Problem requirements: Using the entries that follow, collect the lines where the word "BEDatum" appears.

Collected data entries
/-- `m` kills the balancing ideal (`m(1 ⊗ c) = c = m(φ(c) ⊗ 1)`). [folklore] -/
theorem btildeToBdR_eq_zero_of_mem {z : ℰ.Btilde} (hz : z ∈ ℰ.balanceIdeal) : ℰ.btildeToBdR z = 0 := by
  induction hz using Submodule.span_induction with
  | mem x hx =>
      obtain ⟨c, rfl⟩ := hx
      rw [map_sub, BEDatum.btildeToBdR, Algebra.TensorProduct.productMap_apply_tmul,
        Algebra.TensorProduct.productMap_apply_tmul, map_one, map_one, one_mul, mul_one, toBdR_e0ToB, sub_eq_zero]
      rfl
  | zero => exact map_zero _
  | add x y _ _ hx hy => rw [map_add, hx, hy, add_zero]
  | smul r x _ hx => rw [smul_eq_mul, map_mul, hx, mul_zero]

/-- `E` as an `E_0`-submodule of `B_dR` (closed under `E_0 ⊂ E`). [folklore] -/
def ESubmoduleE0 : Submodule ℰ.E0 Ω where
  carrier := ℰ.E
  add_mem' := fun ha hb => ℰ.E.add_mem ha hb
  zero_mem' := ℰ.E.zero_mem
  smul_mem' := fun c _ hx => by
    rw [Algebra.smul_def]
    exact ℰ.E.mul_mem (ℰ.E0_le c.2) hx

/-- Membership in `ESubmoduleE0` is membership in `E`. [folklore] -/
@[simp] theorem mem_ESubmoduleE0 {x : Ω} : x ∈ ℰ.ESubmoduleE0 ↔ x ∈ ℰ.E := Iff.rfl
/-- `E` is a finite `E_0`-module (it is already finite over `ℚ_p ⊂ E_0`). [folklore] -/
theorem finite_ESubmoduleE0 : Module.Finite ℰ.E0 ℰ.ESubmoduleE0 := by
  haveI := ℰ.finiteDimensional
  -- the `ℚ_p`-structure on `ESubmoduleE0` (restricted from `E_0`) is the one of `E`
  let f : ℰ.E →ₗ[ℚ_[p]] ℰ.ESubmoduleE0 :=
    { toFun := fun e => ⟨(e : Ω), e.2⟩
      map_add' := fun _ _ => rfl
      map_smul' := fun c e => Subtype.ext (by
        change ((c • e : ℰ.E) : Ω) = c • (e : Ω)
        rw [IntermediateField.coe_smul]) }
  have hf : Function.Surjective f := fun x => ⟨⟨x.1, x.2⟩, rfl⟩
  haveI : Module.Finite ℚ_[p] ℰ.ESubmoduleE0 := Module.Finite.of_surjective f hf
  exact Module.Finite.of_restrictScalars_finite ℚ_[p] ℰ.E0 ℰ.ESubmoduleE0

/-- **Normal form modulo the balancing ideal**: if a finite family `v` of elements of `E` SPANS `E` over `E_0` (through
`E_0 ⊂ E`), every `z ∈ B ⊗_{ℚ_p} E` is congruent modulo `balanceIdeal` to some `∑_i b_i ⊗ v_i` («`B ⊗_{E_0} E` is generated
over `B` by an `E_0`-basis of `E`»). [folklore] -/
theorem exists_sum_tmul_sub_mem {ι : Type} [Fintype ι] (v : ι → ℰ.E)
    (hv : ∀ e : ℰ.E, ∃ c : ι → ℰ.E0, e = ∑ i, v i * ℰ.e0ToE (c i)) (z : ℰ.Btilde) :
    ∃ b : ι → B, z - ∑ i, b i ⊗ₜ[ℚ_[p]] v i ∈ ℰ.balanceIdeal := by
  induction z using TensorProduct.induction_on with
  | zero => exact ⟨0, by simp⟩
  | tmul b e =>
      -- expand `e = ∑ v_i c_i` over `E_0` and move each `c_i` across the tensor sign modulo the balancing ideal
      obtain ⟨c, hc⟩ := hv e
      refine ⟨fun i => b * ℰ.e0ToB (c i), ?_⟩
      have hrw : b ⊗ₜ[ℚ_[p]] e - ∑ i, (b * ℰ.e0ToB (c i)) ⊗ₜ[ℚ_[p]] v i
          = ∑ i, (b ⊗ₜ[ℚ_[p]] v i) *
              ((1 : B) ⊗ₜ[ℚ_[p]] ℰ.e0ToE (c i) - ℰ.e0ToB (c i) ⊗ₜ[ℚ_[p]] (1 : ℰ.E)) := by
        rw [hc, TensorProduct.tmul_sum, ← Finset.sum_sub_distrib]
        refine Finset.sum_congr rfl fun i _ => ?_
        rw [mul_sub, Algebra.TensorProduct.tmul_mul_tmul, Algebra.TensorProduct.tmul_mul_tmul, mul_one, mul_one]
      rw [hrw]
      exact Ideal.sum_mem _ fun i _ => Ideal.mul_mem_left _ _ (Ideal.subset_span ⟨c i, rfl⟩)
  | add x y hx hy =>
      obtain ⟨bx, hbx⟩ := hx
      obtain ⟨by_, hby⟩ := hy
      refine ⟨bx + by_, ?_⟩
      have hrw : x + y - ∑ i, (bx + by_) i ⊗ₜ[ℚ_[p]] v i
          = (x - ∑ i, bx i ⊗ₜ[ℚ_[p]] v i) + (y - ∑ i, by_ i ⊗ₜ[ℚ_[p]] v i) := by
        simp only [Pi.add_apply, TensorProduct.add_tmul, Finset.sum_add_distrib]
        abel
      rw [hrw]
      exact Ideal.add_mem _ hbx hby

/-- An `E_0`-basis of `E` (inside `B_dR`): an `E_0`-linearly independent finite family in `E` spanning `E` over `E_0 ⊂ E`. [folklore] -/
theorem exists_basis_E0 : ∃ (n : ℕ) (v : Fin n → ℰ.E), LinearIndependent ℰ.E0 (fun i => (v i : Ω)) ∧
    ∀ e : ℰ.E, ∃ c : Fin n → ℰ.E0, e = ∑ i, v i * ℰ.e0ToE (c i) := by
  haveI := ℰ.finite_ESubmoduleE0
  haveI : Module.Free ℰ.E0 ℰ.ESubmoduleE0 := Module.Free.of_divisionRing ℰ.E0 ℰ.ESubmoduleE0
  let w := Module.finBasis ℰ.E0 ℰ.ESubmoduleE0
  refine ⟨_, fun i => ⟨(w i : Ω), (w i).2⟩, ?_, fun e => ⟨fun i => w.repr ⟨(e : Ω), e.2⟩ i, Subtype.ext ?_⟩⟩
  · exact w.linearIndependent.map' ℰ.ESubmoduleE0.subtype (Submodule.ker_subtype _)
  · have h := congrArg (fun y : ℰ.ESubmoduleE0 => (y : Ω)) (w.sum_repr ⟨(e : Ω), e.2⟩)
    simp only [Submodule.coe_sum, Submodule.coe_smul_of_tower, IntermediateField.smul_def, smul_eq_mul] at h
    rw [IntermediateField.coe_sum]
    simp only [MulMemClass.coe_mul, coe_e0ToE]
    exact h.symm.trans (Finset.sum_congr rfl fun i _ => mul_comm _ _)

/-- **Lemma 5.2.3.1 ⟹ `ker m ⊆ balanceIdeal`** («`B ⊗_{E_0} E ≃ B_E`», (5.2.3.2), read through `m`): if `B` and `E` are
linearly disjoint over `E_0` in `B_dR`, an element of `B ⊗_{ℚ_p} E` killed by `m` lies in the balancing ideal. [folklore] -/
theorem mem_balanceIdeal_of_btildeToBdR_eq_zero (h : ℰ.BELinDisjoint) {z : ℰ.Btilde} (hz : ℰ.btildeToBdR z = 0) :
    z ∈ ℰ.balanceIdeal := by
  obtain ⟨n, v, hli, hspan⟩ := ℰ.exists_basis_E0
  obtain ⟨b, hb⟩ := ℰ.exists_sum_tmul_sub_mem v hspan z
  -- `m` of the normal form vanishes, so Lemma 5.2.3.1 kills every coefficient
  have hsum : ∑ i, T.toBdR (b i) * (v i : Ω) = 0 := by
    have h1 := ℰ.btildeToBdR_eq_zero_of_mem hb
    rw [map_sub, hz, zero_sub, neg_eq_zero, map_sum] at h1
    rw [← h1]
    refine Finset.sum_congr rfl fun i _ => ?_
    rw [BEDatum.btildeToBdR, Algebra.TensorProduct.productMap_apply_tmul]
    rfl
  have hzero : ∀ i, b i = 0 := h n (fun i => (v i : Ω)) (fun i => (v i).2) hli b hsum
  have hb' : z - ∑ i, b i ⊗ₜ[ℚ_[p]] v i = z := by simp [hzero]
  rwa [hb'] at hb

/-- Hence, under Lemma 5.2.3.1, **`ker m = balanceIdeal`**. [folklore] -/
theorem btildeToBdR_eq_zero_iff (h : ℰ.BELinDisjoint) (z : ℰ.Btilde) :
    ℰ.btildeToBdR z = 0 ↔ z ∈ ℰ.balanceIdeal :=
  ⟨ℰ.mem_balanceIdeal_of_btildeToBdR_eq_zero h, ℰ.btildeToBdR_eq_zero_of_mem⟩

/-- … and `ε_B · z` depends only on `m z`. [folklore] -/
theorem sepIdem_mul_eq_of_btildeToBdR_eq (h : ℰ.BELinDisjoint) {z z' : ℰ.Btilde}
    (hzz : ℰ.btildeToBdR z = ℰ.btildeToBdR z') : ℰ.sepIdem * z = ℰ.sepIdem * z' := by
  have h0 : (z - z') * ℰ.sepIdem = 0 :=
    ℰ.mul_sepIdem_eq_zero_of_mem (ℰ.mem_balanceIdeal_of_btildeToBdR_eq_zero h (by rw [map_sub, hzz, sub_self]))
  calc ℰ.sepIdem * z = ℰ.sepIdem * z' + (z - z') * ℰ.sepIdem := by ring
    _ = ℰ.sepIdem * z' := by rw [h0, add_zero]

/-! ## 4. The section `secBE : B_E → B̃_E` of `m` — (5.2.5.5) / the (7.5.2.2) input, from Lemma 5.2.3.1 alone -/

/-- Every `x ∈ B_E` has a preimage under `m` (`range m = B_E`, p429989 `btildeToBdR_range`). [folklore] -/
theorem exists_btildeToBdR_eq (x : T.BE ℰ.E) : ∃ z : ℰ.Btilde, ℰ.btildeToBdR z = (x : Ω) := by
  have hx : (x : Ω) ∈ ℰ.btildeToBdR.range := by rw [ℰ.btildeToBdR_range]; exact x.2
  exact hx

/-- **`secBE : B_E → B̃_E`, `x ↦ ε_B · z` for any `z` with `m z = x`** — the canonical candidate section of
`m : B̃_E ↠ B_E` attached to the separability idempotent (as a bare function; its linearity needs Lemma 5.2.3.1, below).
[claim: Joshi2024ATS3, status: disputed] -/
def secBE (x : T.BE ℰ.E) : ℰ.Btilde := ℰ.sepIdem * (ℰ.exists_btildeToBdR_eq x).choose

/-- **`m ∘ secBE = (B_E ⊂ B_dR)`** — `secBE` is a section of the multiplication map (unconditionally). [folklore] -/
theorem btildeToBdR_secBE (x : T.BE ℰ.E) : ℰ.btildeToBdR (ℰ.secBE x) = (x : Ω) := by
  unfold secBE
  rw [map_mul, btildeToBdR_sepIdem, one_mul]
  exact (ℰ.exists_btildeToBdR_eq x).choose_spec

Answer area:
      rw [map_sub, BEDatum.btildeToBdR, Algebra.TensorProduct.productMap_apply_tmul,
    rw [BEDatum.btildeToBdR, Algebra.TensorProduct.productMap_apply_tmul]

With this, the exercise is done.